_Exercise materials_.
/-- **THE ALGEBRAIC KERNEL from S1–S4 and F1** (same statement as the lead's registered
`stub_essentialPeriodLatticeAlg`; sorry-free composition). -/
theorem essentialPeriodLatticeAlg_of_stubs : ∀ (a h : ℝ) (ha : a ≠ 0) (hh : h ≠ 0), ¬ (∃ q : ℚ, h ^ 2 = (q : ℝ) * a ^ 2) → IsAlgebraic ℚ (h ^ 2 / a ^ 2) → ∀ δ : ℝ, 0 < δ → ∀ Λ : Set (EuclideanSpace ℝ (Fin 3)), (∀ p ∈ Λ, ∀ q ∈ Λ, p ≠ q → δ ≤ dist p q) → (0 : EuclideanSpace ℝ (Fin 3)) ∈ Λ → (∀ p ∈ Λ, ∀ q ∈ Λ, ∃ a' ∈ (Literature.MathematicalPhysics.StatisticalMechanics.hcpPeriodicConfiguration ha hh).points, ∃ b' ∈ (Literature.MathematicalPhysics.StatisticalMechanics.hcpPeriodicConfiguration ha hh).points, dist p q = dist a' b') → (∃ L : ℕ → ℝ, Filter.Tendsto L Filter.atTop Filter.atTop ∧ ∀ g : EuclideanSpace ℝ (Fin 3) → ℝ, Continuous g → HasCompactSupport g → (∀ ξ ∈ tsupport g, ξ ≠ 0 ∧ ∀ k : EuclideanSpace ℝ (Fin 3), (∀ v ∈ (Literature.MathematicalPhysics.StatisticalMechanics.hcpPeriodicConfiguration ha hh).lattice, ∃ n : ℤ, inner ℝ k v = (n : ℝ)) → ‖ξ‖ ≠ ‖k‖) → ∀ ε : ℝ, 0 < ε → ∀ᶠ t : ℕ in Filter.atTop, (∫ ξ, g ξ * ‖∑' s : Λ, (Real.exp (-(‖(s : EuclideanSpace ℝ (Fin 3))‖ ^ 2) / L t ^ 2) : ℂ) * Complex.exp (2 * Real.pi * Complex.I * (inner ℝ ξ (s : EuclideanSpace ℝ (Fin 3)) : ℂ))‖ ^ 2) ≤ ε * ∑' s : Λ, Real.exp (-(‖(s : EuclideanSpace ℝ (Fin 3))‖ ^ 2) / L t ^ 2) ^ 2) → ∃ (N : Submodule ℤ (EuclideanSpace ℝ (Fin 3))) (k : ℕ), DiscreteTopology N ∧ Submodule.span ℝ (N : Set (EuclideanSpace ℝ (Fin 3))) = ⊤ ∧ 0 < k ∧ (∀ z ∈ N, ∃ p ∈ Λ, ∃ q ∈ Λ, z = p - q) ∧ (∀ p ∈ Λ, (k : ℤ) • p ∈ N) := by
  intro a h ha hh hq halg δ hδ Λ hsep h0 hE hQ
  -- the layer numbers `m p q` (unique by irrationality; any choice will do for the stubs)
  have hD : ∀ p ∈ Λ, ∀ q ∈ Λ, ∃ I J m : ℤ,
      dist p q ^ 2 = a ^ 2 * (((I : ℝ) ^ 2 + I * J + J ^ 2) / 9) + h ^ 2 * (m : ℝ) ^ 2 := by
    intro p hp q hq'
    obtain ⟨a', ha', b', hb', hpq⟩ := hE p hp q hq'
    obtain ⟨I, J, m, hd⟩ :=
      Summit.AtomisticToContinuum.Crystallization.Theorems.HcpRigidityPencil.hcp_dist_sq ha hh ha' hb'
    exact ⟨I, J, m, by rw [hpq, hd]⟩
  have hm : ∃ m : EuclideanSpace ℝ (Fin 3) → EuclideanSpace ℝ (Fin 3) → ℤ, ∀ p ∈ Λ, ∀ q ∈ Λ, ∃ I J : ℤ,
      dist p q ^ 2 = a ^ 2 * (((I : ℝ) ^ 2 + I * J + J ^ 2) / 9) + h ^ 2 * (m p q : ℝ) ^ 2 := by
    refine ⟨fun p q => if hp : p ∈ Λ then (if hq' : q ∈ Λ then
      (hD p hp q hq').choose_spec.choose_spec.choose else 0) else 0, fun p hp q hq' => ?_⟩
    simp only [dif_pos hp, dif_pos hq']
    exact ⟨_, _, (hD p hp q hq').choose_spec.choose_spec.choose_spec⟩
  obtain ⟨m, hm⟩ := hm
  have hS := stub_signOfQuiet a h ha hh hq halg δ hδ Λ hsep h0 m hm hQ
  rcases stub_layeredOrSlabOfSign a h ha hh hq halg Λ h0 m hm hS with hL | hSl
  · exact finishOfPure a h ha hh hq δ hδ Λ hsep h0 hE hQ
      (stub_pureOfLayered a h ha hh hq δ hδ Λ hsep h0 hE hQ hL)
  · exact (stub_slabLoud a h ha hh δ hδ Λ hsep h0 hQ hSl).elim


/-- **B2c₁ₐ (former registered stub, now GLUE): the essential period lattice, incommensurate case** —
by cases on `Transcendental ℚ (h²/a²)`: the landed transcendental theorem, or the algebraic kernel. -/
theorem stub_essentialPeriodLattice : ∀ (a h : ℝ) (ha : a ≠ 0) (hh : h ≠ 0), ¬ (∃ q : ℚ, h ^ 2 = (q : ℝ) * a ^ 2) → ∀ δ : ℝ, 0 < δ → ∀ Λ : Set (EuclideanSpace ℝ (Fin 3)), (∀ p ∈ Λ, ∀ q ∈ Λ, p ≠ q → δ ≤ dist p q) → (0 : EuclideanSpace ℝ (Fin 3)) ∈ Λ → (∀ p ∈ Λ, ∀ q ∈ Λ, ∃ a' ∈ (Literature.MathematicalPhysics.StatisticalMechanics.hcpPeriodicConfiguration ha hh).points, ∃ b' ∈ (Literature.MathematicalPhysics.StatisticalMechanics.hcpPeriodicConfiguration ha hh).points, dist p q = dist a' b') → (∃ L : ℕ → ℝ, Filter.Tendsto L Filter.atTop Filter.atTop ∧ ∀ g : EuclideanSpace ℝ (Fin 3) → ℝ, Continuous g → HasCompactSupport g → (∀ ξ ∈ tsupport g, ξ ≠ 0 ∧ ∀ k : EuclideanSpace ℝ (Fin 3), (∀ v ∈ (Literature.MathematicalPhysics.StatisticalMechanics.hcpPeriodicConfiguration ha hh).lattice, ∃ n : ℤ, inner ℝ k v = (n : ℝ)) → ‖ξ‖ ≠ ‖k‖) → ∀ ε : ℝ, 0 < ε → ∀ᶠ t : ℕ in Filter.atTop, (∫ ξ, g ξ * ‖∑' s : Λ, (Real.exp (-(‖(s : EuclideanSpace ℝ (Fin 3))‖ ^ 2) / L t ^ 2) : ℂ) * Complex.exp (2 * Real.pi * Complex.I * (inner ℝ ξ (s : EuclideanSpace ℝ (Fin 3)) : ℂ))‖ ^ 2) ≤ ε * ∑' s : Λ, Real.exp (-(‖(s : EuclideanSpace ℝ (Fin 3))‖ ^ 2) / L t ^ 2) ^ 2) → ∃ (N : Submodule ℤ (EuclideanSpace ℝ (Fin 3))) (k : ℕ), DiscreteTopology N ∧ Submodule.span ℝ (N : Set (EuclideanSpace ℝ (Fin 3))) = ⊤ ∧ 0 < k ∧ (∀ z ∈ N, ∃ p ∈ Λ, ∃ q ∈ Λ, z = p - q) ∧ (∀ p ∈ Λ, (k : ℤ) • p ∈ N) := by
  intro a h ha hh hq δ hδ Λ hsep h0 hE hQ
  by_cases ht : Transcendental ℚ (h ^ 2 / a ^ 2)
  · exact Summit.AtomisticToContinuum.Crystallization.Theorems.stub_essentialPeriodLatticeTransc a h ha hh ht
      δ hδ Λ hsep h0 hE hQ
  · exact essentialPeriodLatticeAlg_of_stubs a h ha hh hq (not_not.mp ht) δ hδ Λ hsep h0 hE hQ

/-- **STUB B2c₁ᵦ — the template-lattice split (incommensurate case; elementary arithmetic,
size L).** A discrete full-rank `ℤ`-module `N` of `ℝ³` ALL of whose vectors have hcp template lengths
(`h²/a² ∉ ℚ`) is split: `N ⊆ M₂ ⊕ ℤv` up to the index `k` (`k•p ∈ N ⇒ p ∈ M₂ ⊕ ℤv`), with
`M₂ ⊥ v`, `D⟨u,w⟩ ∈ a²ℤ` on `M₂`, `D|v|² ∈ h²ℤ`, `M₂ ⊕ ℤv` discrete of full rank.  (`|z|² = a²ℓ + h²m²`
uniquely, so `Q = A + (h²/a²)H` with rational forms on `N`; `H(z) = m²` on ALL of `N` forces
`H = λ²` for an additive `λ : N → ℤ` (discriminants of square-valued binary forms vanish); `λ ≠ 0`
and `A(v,v) = 0` on the `Q`-orthogonal complement of `ker λ` by the 2-adic structure
`ℓ ∈ {4ᵏ·odd/9} ∪ {0}` of Loeschian values; then rescale by `1/k`.  Ingredients proved in the
harvest file `work/stubs/LayeredConfinementIrrat.lean`.) -/
theorem stub_templateLatticeSplit : ∀ (a h : ℝ) (ha : a ≠ 0) (hh : h ≠ 0), ¬ (∃ q : ℚ, h ^ 2 = (q : ℝ) * a ^ 2) → ∀ N : Submodule ℤ (EuclideanSpace ℝ (Fin 3)), DiscreteTopology N → Submodule.span ℝ (N : Set (EuclideanSpace ℝ (Fin 3))) = ⊤ → (∀ z ∈ N, ∃ a' ∈ (Literature.MathematicalPhysics.StatisticalMechanics.hcpPeriodicConfiguration ha hh).points, ∃ b' ∈ (Literature.MathematicalPhysics.StatisticalMechanics.hcpPeriodicConfiguration ha hh).points, ‖z‖ = dist a' b') → ∀ k : ℕ, 0 < k → ∃ (M₂ : Submodule ℤ (EuclideanSpace ℝ (Fin 3))) (v : EuclideanSpace ℝ (Fin 3)) (D : ℕ), 0 < D ∧ v ≠ 0 ∧ (∀ u ∈ M₂, inner ℝ u v = 0) ∧ (∀ u ∈ M₂, ∀ w ∈ M₂, ∃ n : ℤ, (D : ℝ) * inner ℝ u w = (n : ℝ) * a ^ 2) ∧ (∃ n : ℤ, (D : ℝ) * ‖v‖ ^ 2 = (n : ℝ) * h ^ 2) ∧ DiscreteTopology ↥(M₂ ⊔ Submodule.span ℤ {v}) ∧ Submodule.span ℝ ((M₂ ⊔ Submodule.span ℤ {v} : Submodule ℤ (EuclideanSpace ℝ (Fin 3))) : Set (EuclideanSpace ℝ (Fin 3))) = ⊤ ∧ ∀ p : EuclideanSpace ℝ (Fin 3), (k : ℤ) • p ∈ N → p ∈ M₂ ⊔ Submodule.span ℤ {v} :=
  Summit.AtomisticToContinuum.Crystallization.Theorems.stub_templateLatticeSplit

_What to produce_. Would you please return all lines of the data that include the word "registered"?

_Exercise output_.
/-- **THE ALGEBRAIC KERNEL from S1–S4 and F1** (same statement as the lead's registered
/-- **B2c₁ₐ (former registered stub, now GLUE): the essential period lattice, incommensurate case** —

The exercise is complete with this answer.